Afghan women are continuing to fight for their rights as the Taliban crackdown intensifies.

"They are not our people. They are terrorist. They are killing our people," one protesting woman said.

Exclusive footage from a Newsy photojournalist in Kabul takes us inside one of the largest protests under Taliban control to date.

The march was Tuesday — just as the Taliban announced an all-male interim government.

All week, groups of women in Kabul and elsewhere in the country have taken to the streets at great personal risk — wearing hijabs and bravely showing their faces to the world.  

Their demands?
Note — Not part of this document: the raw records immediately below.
import Summits.QuantumFields.YangMills.Theorems.UnitScaleTiltProp8LinAvgFluxExact
import HarnessLib

/-!
# Route `UnitScaleTilt`, crux K1 «MinimiserStabilityRegPr» (stmt-QuantumFields-19200) — route-R E′ (A′)-comb, COMB-FLAT-COERCIVITY sub-lemma (I3′) «δQ-SLICE», FILE F-c-2 (iii-a):
# **RIBBONS AND SWEPT SURFACES AS PLAQUETTE CHAINS** — the signed sums of unit plaquette circulations produced by WALK STOKES (`…Prop7WalkStokes`) rewritten in the
# format of FILE B's filling certificate, `Σ_p S(p) • curl 1 Y p` with an EXPLICIT real weight `S`, plus the two size facts the certificate's `A` is made of

Cell `ym3-torus`, width seat `ym-ust-19200-w4` (gen 8; (I3′) LOCATE-first taker, RULING №18 (2)).  THEOREMS ONLY (0 `def`, 0 `sorry`); `--supports stmt-QuantumFields-19200`,
count-neutral.  YM₃ on T³ is a ladder rung (R3), not the Clay problem; nothing here claims (I3′), COMB-FLAT-COERCIVITY, `norm_G₀ᶜ`, hcoS, E′, EX, the crux, d = 4 or the mass gap.

WHY.  FILE B (✓p699033 `Prop7SliceRowOfFilling`) wants, per coarse bond, a real 2-chain `S_c : Plaq → ℝ` with `defect = Σ_p S_c(p) • curl 1 X p`, `Σ_p S_c(p)² ≤ A`, overlap `≤ M`.
WALK STOKES (`Prop7WalkStokes.walkSum_shift_sub` ∕ `walkSum_walkEnd_sub`) and F-c-1 produce the fillings as `walkSum`s of the PLAQUETTE FIELD `b ↦ Y⟨b₋, dir b⟩ + Y⟨b₋+e_{dir b}, κ⟩ −
Y⟨b₋+e_κ, dir b⟩ − Y⟨b₋, κ⟩` along walks (ribbons) and `walkSum`s of ribbons along connector words (swept surfaces).  This file converts between the two formats once and for all:
(§1) `walkSum` is linear in a bond function of the shape `b ↦ Σ_p f b p • Z p`: `walkSum (b ↦ Σ_p f b p • Z p) γ = Σ_p (Σ_{s∈γ} ±f (bond s) p) • Z p`; (§2) the plaquette field of ONE
bond is `Σ_p inc_κ(b, p) • curl 1 Y p` with the oriented incidence weight `inc_κ(b,p) ∈ {0, ±1}` (`+1` at `⟨b₋, dir b, κ⟩` if `dir b < κ`, `−1` at `⟨b₋, κ, dir b⟩` if `κ < dir b`, `0` if
`κ = dir b`), hence (§2) a RIBBON is `Σ_p S_γ(p) • curl 1 Y p`, `S_γ(p) = Σ_{s∈γ} ±inc_κ(bond s, p)`, and (§3) a SWEPT SURFACE is `Σ_p (Σ_{t ∈ walk x u} ±S_{walk t₋ w, dir t}(p)) • curl 1 Y p`;
(§4) sizes: `Σ_p |inc_κ(b,p)| ≤ 1`, so `Σ_p |S_γ(p)| ≤ |γ|`, and the abstract step `(∀ p, |a p| ≤ m) → Σ_p |a p| ≤ T → Σ_p (a p)² ≤ m·T` — for a THIN ribbon (multiplicity `m`) the
certificate's share is `≤ m·|γ|` (NOT `|γ|²`: LOCATE v2 d592d91c §4 needs the thin form — trap (T-b)).

WHAT IS PROVED (ns `…Theorems.Prop7RibbonPlaquetteChains`; `[AddCommGroup V] [Module ℝ V]`, any torus; classical decidability of plaquette equality):
`walkSum_sum_smul` (§1) · `plaqField_eq_sum_inc_smul_curl`, ★★`walkSum_plaqField_eq_sum_smul_curl` (§2, ribbon as a chain) · ★★`walkSum_ribbon_eq_sum_smul_curl` (§3, surface as a
chain) · `sum_abs_inc_le_one`, ★`sum_abs_ribbonWeight_le_length`, `sum_sq_le_mul_of_abs_le` (§4).
HONEST SCOPE: format conversions and two counting facts; no estimate on any actual `δQ` piece; (I3′)∕COMB-FLAT-COERCIVITY∕A6ᶜ OPEN.  Rung R3, not Clay; YM gap NOT proved.

References: T. Bałaban, CMP 95 (1984) 17–40 [Balaban1984PropagatorsI] ((1.2) p.18, (1.9) p.19); CMP 99 (1985) 389–434 [Balaban1985BackgroundPropagators] ((3.16) p.393, Thm 3.11 p.416).
-/

noncomputable section

open scoped BigOperators

namespace Summit.QuantumFields.YangMills.Theorems.Prop7RibbonPlaquetteChains

open Literature.MathematicalPhysics.QuantumFieldTheory.Balaban1983to89
open T4Continuum BlockAveraging BlockAveragingEMLLinearised LatticeFieldCalculus

variable {P : Params} {j : ℕ} {V : Type*} [AddCommGroup V] [Module ℝ V]

/-! ## §1 `walkSum` of a bond function that is a plaquette chain -/

/-- **LINEARITY OF `walkSum` IN A CHAIN-VALUED BOND FUNCTION**: `walkSum (b ↦ Σ_p f b p • Z p) γ = Σ_p (Σ_{s ∈ γ} ±f (bond s) p) • Z p` (signs as in `walkSum`: `+` forward, `−`
backward). [cite: Balaban1984PropagatorsI, (1.8) p.19] -/
theorem walkSum_sum_smul {π : Type*} [Fintype π] (f : PBond P j → π → ℝ) (Z : π → V) : ∀ γ : List (LStep P j),
    walkSum (fun b : PBond P j => ∑ p, f b p • Z p) γ = ∑ p, ((γ.map fun s => (if s.fwd then (1 : ℝ) else -1) * f s.bond p).sum) • Z p
  | [] => by simp
  | s :: γ => by
    rw [walkSum_cons, walkSum_sum_smul f Z γ]
    simp only [List.map_cons, List.sum_cons, add_smul, Finset.sum_add_distrib]
    congr 1
    cases hs : s.fwd
    · simp only [Bool.false_eq_true, if_false, neg_mul, one_mul, neg_smul, Finset.sum_neg_distrib]
    · simp only [if_true, one_mul]

/-! ## §2 The plaquette field of a bond, and ribbons, as plaquette chains -/

section Chains

open Classical in
/-- The plaquette field of ONE bond is the chain of its oriented incidence weight: `Y⟨b₋,dir b⟩ + Y⟨b₋+e_{dir b},κ⟩ − Y⟨b₋+e_κ,dir b⟩ − Y⟨b₋,κ⟩ = Σ_p inc_κ(b,p) • curl 1 Y p`
(`inc = +1` at `⟨b₋, dir b, κ⟩` when `dir b < κ`, `−1` at `⟨b₋, κ, dir b⟩` when `κ < dir b`, nothing when `κ = dir b`). [cite: Balaban1984PropagatorsI, (1.2) p.18] -/
theorem plaqField_eq_sum_inc_smul_curl (Y : PBond P j → V) (κ : Fin P.d) (b : PBond P j) :
    Y ⟨b.src, b.dir⟩ + Y ⟨b.src.shift b.dir, κ⟩ - Y ⟨b.src.shift κ, b.dir⟩ - Y ⟨b.src, κ⟩
      = ∑ p : Plaq P j,
          ((if h : b.dir < κ then (if p = ⟨b.src, b.dir, κ, h⟩ then (1 : ℝ) else 0) else 0)
            - (if h : κ < b.dir then (if p = ⟨b.src, κ, b.dir, h⟩ then (1 : ℝ) else 0) else 0)) • curl 1 Y p := by
  rcases lt_trichotomy b.dir κ with h | h | h
  · have hn : ¬ κ < b.dir := not_lt.2 h.le
    simp only [h, hn, dif_pos, dif_neg, not_false_eq_true, sub_zero, ite_smul, one_smul, zero_smul, Finset.sum_ite_eq', Finset.mem_univ,
      if_true]
    rw [curl, one_smul]
  · have hn : ¬ κ < b.dir := by rw [h]; exact lt_irrefl _
    have hn' : ¬ b.dir < κ := by rw [h]; exact lt_irrefl _
    simp only [hn, hn', dif_neg, not_false_eq_true, sub_zero, zero_smul, Finset.sum_const_zero]
    rw [h]; abel
  · have hn : ¬ b.dir < κ := not_lt.2 h.le
    simp only [h, hn, dif_pos, dif_neg, not_false_eq_true, zero_sub, neg_smul, ite_smul, one_smul, zero_smul, Finset.sum_neg_distrib,
      Finset.sum_ite_eq', Finset.mem_univ, if_true]
    rw [curl, one_smul]
    abel

open Classical in
/-- ★★ **A RIBBON IS A PLAQUETTE CHAIN**: the signed sum along `γ` of the plaquette fields (the ribbon of WALK STOKES) is `Σ_p S_γ(p) • curl 1 Y p` with the explicit weight
`S_γ(p) = Σ_{s ∈ γ} ±inc_κ(bond s, p)`. [cite: Balaban1984PropagatorsI, (1.9) p.19] -/
theorem walkSum_plaqField_eq_sum_smul_curl (Y : PBond P j → V) (κ : Fin P.d) (γ : List (LStep P j)) :
    walkSum (fun b : PBond P j => Y ⟨b.src, b.dir⟩ + Y ⟨b.src.shift b.dir, κ⟩ - Y ⟨b.src.shift κ, b.dir⟩ - Y ⟨b.src, κ⟩) γ
      = ∑ p : Plaq P j,
          ((γ.map fun s => (if s.fwd then (1 : ℝ) else -1) *
              ((if h : s.bond.dir < κ then (if p = ⟨s.bond.src, s.bond.dir, κ, h⟩ then (1 : ℝ) else 0) else 0)
                - (if h : κ < s.bond.dir then (if p = ⟨s.bond.src, κ, s.bond.dir, h⟩ then (1 : ℝ) else 0) else 0))).sum) • curl 1 Y p := by
  have hf : (fun b : PBond P j => Y ⟨b.src, b.dir⟩ + Y ⟨b.src.shift b.dir, κ⟩ - Y ⟨b.src.shift κ, b.dir⟩ - Y ⟨b.src, κ⟩)
      = fun b : PBond P j => ∑ p : Plaq P j,
          ((if h : b.dir < κ then (if p = ⟨b.src, b.dir, κ, h⟩ then (1 : ℝ) else 0) else 0)
            - (if h : κ < b.dir then (if p = ⟨b.src, κ, b.dir, h⟩ then (1 : ℝ) else 0) else 0)) • curl 1 Y p :=
    funext fun b => plaqField_eq_sum_inc_smul_curl Y κ b
  rw [hf]
  exact walkSum_sum_smul _ _ γ

/-! ## §3 Swept surfaces as plaquette chains -/

open Classical in
/-- ★★ **A SWEPT SURFACE IS A PLAQUETTE CHAIN**: the signed sum over the steps `t` of a connector walk `δ` of the ribbons of `w` based at `t₋` in direction `dir t` (the surface of
`Prop7WalkStokes.walkSum_walkEnd_sub`) is `Σ_p (Σ_{t ∈ δ} ± S_{walk t₋ w, dir t}(p)) • curl 1 Y p`. [cite: Balaban1984PropagatorsI, (1.9) p.19] -/
theorem walkSum_ribbon_eq_sum_smul_curl (Y : PBond P j → V) (w : List (Letter P.d)) (δ : List (LStep P j)) :
    walkSum (fun t : PBond P j =>
        walkSum (fun b : PBond P j => Y ⟨b.src, b.dir⟩ + Y ⟨b.src.shift b.dir, t.dir⟩ - Y ⟨b.src.shift t.dir, b.dir⟩ - Y ⟨b.src, t.dir⟩) (walk t.src w)) δ
      = ∑ p : Plaq P j,
          ((δ.map fun t => (if t.fwd then (1 : ℝ) else -1) *
              (((walk t.bond.src w).map fun s => (if s.fwd then (1 : ℝ) else -1) *
                  ((if h : s.bond.dir < t.bond.dir then (if p = ⟨s.bond.src, s.bond.dir, t.bond.dir, h⟩ then (1 : ℝ) else 0) else 0)
                    - (if h : t.bond.dir < s.bond.dir then (if p = ⟨s.bond.src, t.bond.dir, s.bond.dir, h⟩ then (1 : ℝ) else 0) else 0))).sum)).sum)
            • curl 1 Y p := by
  have hf : (fun t : PBond P j =>
        walkSum (fun b : PBond P j => Y ⟨b.src, b.dir⟩ + Y ⟨b.src.shift b.dir, t.dir⟩ - Y ⟨b.src.shift t.dir, b.dir⟩ - Y ⟨b.src, t.dir⟩) (walk t.src w))
      = fun t : PBond P j => ∑ p : Plaq P j,
          (((walk t.src w).map fun s => (if s.fwd then (1 : ℝ) else -1) *
              ((if h : s.bond.dir < t.dir then (if p = ⟨s.bond.src, s.bond.dir, t.dir, h⟩ then (1 : ℝ) else 0) else 0)
                - (if h : t.dir < s.bond.dir then (if p = ⟨s.bond.src, t.dir, s.bond.dir, h⟩ then (1 : ℝ) else 0) else 0))).sum) • curl 1 Y p :=
    funext fun t => walkSum_plaqField_eq_sum_smul_curl Y t.dir (walk t.src w)
  rw [hf]
  exact walkSum_sum_smul _ _ δ

/-! ## §4 Sizes: one plaquette per step, so `Σ_p |S_γ(p)| ≤ |γ|`, and the thin-ribbon square bound -/

open Classical in
/-- One bond touches at most one plaquette of the ribbon: `Σ_p |inc_κ(b, p)| ≤ 1`. [folklore] -/
theorem sum_abs_inc_le_one (κ : Fin P.d) (b : PBond P j) :
    ∑ p : Plaq P j, |(if h : b.dir < κ then (if p = ⟨b.src, b.dir, κ, h⟩ then (1 : ℝ) else 0) else 0)
        - (if h : κ < b.dir then (if p = ⟨b.src, κ, b.dir, h⟩ then (1 : ℝ) else 0) else 0)| ≤ 1 := by
  rcases lt_trichotomy b.dir κ with h | h | h
  · have hn : ¬ κ < b.dir := not_lt.2 h.le
    simp only [h, hn, dif_pos, dif_neg, not_false_eq_true, sub_zero]
    rw [Finset.sum_eq_single_of_mem (⟨b.src, b.dir, κ, h⟩ : Plaq P j) (Finset.mem_univ _) (fun p _ hp => by rw [if_neg hp, abs_zero])]
    simp
  · have hn : ¬ κ < b.dir := by rw [h]; exact lt_irrefl _
    have hn' : ¬ b.dir < κ := by rw [h]; exact lt_irrefl _
    simp [hn, hn']
  · have hn : ¬ b.dir < κ := not_lt.2 h.le
    simp only [h, hn, dif_pos, dif_neg, not_false_eq_true, zero_sub, abs_neg]
    rw [Finset.sum_eq_single_of_mem (⟨b.src, κ, b.dir, h⟩ : Plaq P j) (Finset.mem_univ _) (fun p _ hp => by rw [if_neg hp, abs_zero])]
    simp

open Classical in
/-- ★ **A RIBBON HAS AT MOST ONE PLAQUETTE PER STEP**: `Σ_p |S_γ(p)| ≤ |γ|`. [cite: Balaban1984PropagatorsI, (1.9) p.19] -/
theorem sum_abs_ribbonWeight_le_length (κ : Fin P.d) : ∀ γ : List (LStep P j),
    ∑ p : Plaq P j, |(γ.map fun s => (if s.fwd then (1 : ℝ) else -1) *
        ((if h : s.bond.dir < κ then (if p = ⟨s.bond.src, s.bond.dir, κ, h⟩ then (1 : ℝ) else 0) else 0)
          - (if h : κ < s.bond.dir then (if p = ⟨s.bond.src, κ, s.bond.dir, h⟩ then (1 : ℝ) else 0) else 0))).sum| ≤ γ.length
  | [] => by simp
  | s :: γ => by
    have ih := sum_abs_ribbonWeight_le_length κ γ
    have h1 := sum_abs_inc_le_one κ s.bond
    simp only [List.map_cons, List.sum_cons, List.length_cons, Nat.cast_add, Nat.cast_one]
    -- triangle inequality termwise, then the two bounds
    have hsign : |(if s.fwd then (1 : ℝ) else -1)| = 1 := by cases s.fwd <;> simp
    calc ∑ p : Plaq P j, |(if s.fwd then (1 : ℝ) else -1) *
              ((if h : s.bond.dir < κ then (if p = ⟨s.bond.src, s.bond.dir, κ, h⟩ then (1 : ℝ) else 0) else 0)
                - (if h : κ < s.bond.dir then (if p = ⟨s.bond.src, κ, s.bond.dir, h⟩ then (1 : ℝ) else 0) else 0))
            + (γ.map fun s => (if s.fwd then (1 : ℝ) else -1) *
              ((if h : s.bond.dir < κ then (if p = ⟨s.bond.src, s.bond.dir, κ, h⟩ then (1 : ℝ) else 0) else 0)
                - (if h : κ < s.bond.dir then (if p = ⟨s.bond.src, κ, s.bond.dir, h⟩ then (1 : ℝ) else 0) else 0))).sum|
        ≤ ∑ p : Plaq P j, (|(if h : s.bond.dir < κ then (if p = ⟨s.bond.src, s.bond.dir, κ, h⟩ then (1 : ℝ) else 0) else 0)
                - (if h : κ < s.bond.dir then (if p = ⟨s.bond.src, κ, s.bond.dir, h⟩ then (1 : ℝ) else 0) else 0)|
            + |(γ.map fun s => (if s.fwd then (1 : ℝ) else -1) *
              ((if h : s.bond.dir < κ then (if p = ⟨s.bond.src, s.bond.dir, κ, h⟩ then (1 : ℝ) else 0) else 0)
                - (if h : κ < s.bond.dir then (if p = ⟨s.bond.src, κ, s.bond.dir, h⟩ then (1 : ℝ) else 0) else 0))).sum|) := by
          refine Finset.sum_le_sum fun p _ => (abs_add_le _ _).trans ?_
          rw [abs_mul, hsign, one_mul]
      _ ≤ 1 + γ.length := by
          rw [Finset.sum_add_distrib]
          exact add_le_add h1 ih
      _ = γ.length + 1 := add_comm _ _

end Chains

/-- **THE THIN-RIBBON SQUARE BOUND** (abstract): if `|a p| ≤ m` for all `p` and `Σ_p |a p| ≤ T`, then `Σ_p (a p)² ≤ m·T` — with §4's `T = |γ|` and the word's multiplicity `m`
this is the ribbon's share `A_γ ≤ m·|γ|` of FILE B's certificate (the thin form LOCATE v2 §4 uses; the crude `T²` would lose a factor `|γ|∕m`). [folklore] -/
theorem sum_sq_le_mul_of_abs_le {π : Type*} (s : Finset π) (a : π → ℝ) {m T : ℝ} (hm : ∀ p ∈ s, |a p| ≤ m) (hT : ∑ p ∈ s, |a p| ≤ T)
    (hm0 : 0 ≤ m) : ∑ p ∈ s, a p ^ 2 ≤ m * T := by
  calc ∑ p ∈ s, a p ^ 2 = ∑ p ∈ s, |a p| * |a p| := Finset.sum_congr rfl fun p _ => by rw [sq, ← abs_mul_abs_self]
    _ ≤ ∑ p ∈ s, m * |a p| := Finset.sum_le_sum fun p hp => mul_le_mul_of_nonneg_right (hm p hp) (abs_nonneg _)
    _ = m * ∑ p ∈ s, |a p| := (Finset.mul_sum _ _ _).symm
    _ ≤ m * T := mul_le_mul_of_nonneg_left hT hm0

end Summit.QuantumFields.YangMills.Theorems.Prop7RibbonPlaquetteChains

end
Equal rights and inclusion in government and society.  

The activists also shouted support to resistance fighters in the Panjshir province — and against Pakistan's influence in their country.  

"Our demands are this: stop killing them," one protesting woman said.

In response, the Taliban have used whips, sticks and live ammunition to beat up the women and break up the protests — as seen in this footage captured with cell phones. 

A U.N. official says the violent Taliban crackdown has already led to four documented deaths. 

"We call on the Taliban to immediately cease the use of force towards, and the arbitrary detention of, those exercising their right to peaceful assembly and the journalists covering the protests," said U.N. High Commissioner for Human Rights spokesperson Ravina Shamdasani.

The Taliban have detained at least 14 reporters covering the protests — assaulting nine of them, according to the committee to protect journalists. 

One reporter told Newsy the Taliban hit him on the head, broke his ribs and stole his notes, accusing him of "spreading false propaganda."

Now, in one of its first moves, the new Taliban leadership has banned all demonstrations without government approval, warning of "severe legal consequences" for those who disobey. 

Still, women activists vow to keep on fighting.    

A reporter asked, "Are you going to continue doing this? It's dangerous." 

"Yes, for sure, for sure," a protester responded.  "We will never stop. We will never be afraid of this."